Sontak Tian membuka semua jendela dengan cepat dan membuat semua orang yang berada di dekat jendela menyingkir, tidak ingin terkena cipratan air hujan.

"See, ini bukan salah Aya." Ketua kelas membulatkan matanya lebar.

"Lo gak tanya dulu apa yang dilakuin Aya?" Ketua kelas menggeleng. Semua orang dalam kelas mulai memperhatikan percakapan mereka.

"Untung Aya inget kalau lukisan ini di deket jendela, kalau gak kita ngulang dari awal sedangkan besok lukisan ini harus udah diserahin ke sekolah. Itu berarti Aya rela gak ikut pemantapan demi memperbaiki lukisan ini. Demi kalian! Tapi kalian malah nuduh Aya." Semua terdiam, tak ada yang berani membantah Tian.

"Iya nih. Padahal gak ada bukti fisik Aya nyiram pake air."

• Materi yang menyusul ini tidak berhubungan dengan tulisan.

/-!
# `|estimate − Σ| ≤ (5/2)·u·|Σ|` on weakly nonoverlapping expansions — the sharp constant

NEW WORK in the sense of this development (routine and expansion class are Shewchuk's; theorem
and proof are ours).  `EstimateWeakExpansion.lean` showed that `predicates.c`'s `estimate` (the
floating-point sum of the components, smallest first) has the SIGN of the true sum on every
weakly nonoverlapping expansion of floats (`IsWeakExpansion`: the class `W` preserved by the
expansion algorithms under ties-to-even), for `p ≥ 2` and any round-to-nearest.  THIS FILE
proves the quantitative statement behind it, with the best possible constant:
* `abs_estimate_sub_sum_le_sharp_of_isWeakExpansion` — **`|estimate l − Σ l| ≤ (5/2)·u·|Σ l|`**
  (`u = 2^−p`; `p ≥ 2`, any `IsRoundNearest p emin fl`, any length, zeros allowed), whence the
  rounder
* `abs_estimate_sub_sum_le_of_isWeakExpansion` — `|estimate l − Σ l| ≤ 3u·|Σ l|` (the form the
  stage-B/C files of this directory consume) and
* `abs_estimate_bounds_of_isWeakExpansion` — `(1 − 3u)·|Σ| ≤ |estimate| ≤ (1 + 3u)·|Σ|`.
SHARPNESS: `EstimateUlpCounterexample.lean` exhibits, for every `p ≥ 4` (ties-to-even), a `W`
expansion with ratio `|estimate − Σ|/(u|Σ|) = 5/(2 + 5u) → 5/2`; no constant below `5/2` holds
for all precisions.  For a merely nonoverlapping expansion no relative bound holds at all
(`Orient2dEstimate`: `⟨15/16, 15, −16⟩`, `p = 4`, has `estimate = 0 ≠ Σ`).  The in-tree bound for
the 4-component block of `orient2dadapt` (`Orient2dDetBApprox`: `(ε + 4ε²)|det| + (ε² + 3ε³)s`,
`p ≥ 4`) is of the mixed absolute/relative kind of Shewchuk's error analysis; the present one is
purely relative and uniform in the length, which is what a stage-B style test on a `W` expansion
(e.g. `fin1` of ORIENT3D / INCIRCLE) needs.  What `5/2` buys for Shewchuk's PRINTED stage-C
coefficient: its margin holds for every `p ≥ 5` (`StageBMarginsAttained`, `Orient3dStageCCorrect`).

PROOF.  Write `l = l' ++ [a]` with `a = M·2^v`, `M` odd (zeros are transparent), and
`Q = estimate l'`; the components of `l'` lie below `2^v`, so `|Q − Σ l'| ≤ u·2^v`
(`EstimateErrorBound`).  If `|M| ≥ 2`, or if `a = ±2^v` and all of `l'` lies below `2^(v−1)`,
then `|Σ| ≥ 2^t` for `t = v` resp. `v − 1` and the step lemma gives `(2 + u)u·|Σ|`.  Otherwise
(`W`) `l' = l₁ ++ [x₀] ++ zeros` with `|x₀| = 2^(v−1)` and `l₁` (a `W` list) below `2^(v−2)`;
put `Q₁ = estimate l₁`, `T = Q₁ + x₀`, `Q = fl T`, `R = Q + a`.
Same signs (`a = 2x₀`): `|Σ| ≥ 5·2^(v−2) ≥ 2^v`, step lemma.  Opposite signs (`a = −2x₀`,
`|Σ| ≥ 2^(v−1) − |Σ l₁|`): if `|T| ≤ 2^(v−1)` then `|Q − T| ≤ (u/2)·2^(v−1)`, `|R| ≤ 2^v`,
`|fl R − R| ≤ (u/2)·2^v`, `|Q₁ − Σ l₁| ≤ u·2^(v−2)`, total `≤ 4u·2^(v−2)` — but then `Q₁` has the
sign of `a` and `|Σ| ≥ 2^(v−1) − u·2^(v−2)`; if `|T| > 2^(v−1)` then `2^(v−1) ≤ |Q| ≤ 2^v`,
`|R| < 2^v` and `R` is a FLOAT (exact last addition), so the error is `(Q − T) + (Q₁ − Σ l₁)` with
`|Q − T| ≤ (u/2)·2^v = 2u·2^(v−2)` and — the decisive input — the COUPLED invariant of
`EstimateErrorBoundWeak`, `|Q₁ − Σ l₁| ≤ 3u·2^(v−2) − (5/2)u·|Σ l₁|`: total
`(5/2)·u·(2^(v−1) − |Σ l₁|) ≤ (5/2)·u·|Σ|`.  This is the only place where the constant exceeds
`2 + u`, and the budget closes with zero slack — which is why the witnesses approach `5/2`.

EVIDENCE gathered before the proofs (exhaustive; components `p`-bit floats `< 2^E`, all `W`
lists of length `≤ N`; ties-to-even, and "adversarial" ties = both directions explored at every
tie; engines drafts `estimate_ulp_search/`): the largest ratio `|estimate − Σ|/(u|Σ|)` over all
`W` lists is `2.2992, 2.4593, 2.4783` at `p = 4, 5, 6` under ties-to-even (41.6 M / 227 M / 155 M
lists; e.g. `p = 6`: `⟨−1, −90, −256, −3584, −8192, 16384⟩`, estimate `4096`, `Σ = 4261`) and
`2.4490, 2.4505, 2.4684` at `p = 3, 4, 5` (`N ≤ 6`) resp. `2.4936` at `p = 3`, `N = 8` with
adversarial ties (`⟨−1, −12, −32, −64, −256, −512, −2048, 4096⟩`, every tie toward zero):
never `5/2`.  `p = 1` is excluded as in `EstimateWeakExpansion` (`⟨−8, −16, −64, 128⟩` has
estimate `0`, `Σ = 40`).

Reference for the routine: J. R. Shewchuk, Discrete Comput. Geom. 18 (1997) 305–363, §2.7 and
`predicates.c` (`estimate`) [Shewchuk1997].
-/

namespace Summit.Ventures.CertifiedArithmetic.Expansions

"Lukisan sebesar itu harus siram air seember penuh."

"Gak mungkin juga kalau botol minum. Pasti butuh banyak, sedangkan disini gak ada botol minum bekas."

"Tempat sampah kita juga bersih."

"Aku tahu sih, Aya anaknya pendiem misterius gitu. Tapi dia bukan tipe-tipe anak begini deh."

Andi dan Jojo memang teman Tian, mereka berdua memulai membuka opini memancing yang lain.

Ketua kelas mulai gemetaran mendengar gumaman teman-teman sekelasnya. Ia tidak sadar bahwa ia telah menuduh Aya dengan sangat kejam.

"Kalian nuduh Aya sembarangan. Sekarang terserah kalian, jangan minta Aya buat nerusin lukisan ini. Gak bakal aku izinin!"

Tian keluar, tak lupa menendang pintu dengan keras, pertanda emosinya yang menggebu-gebu.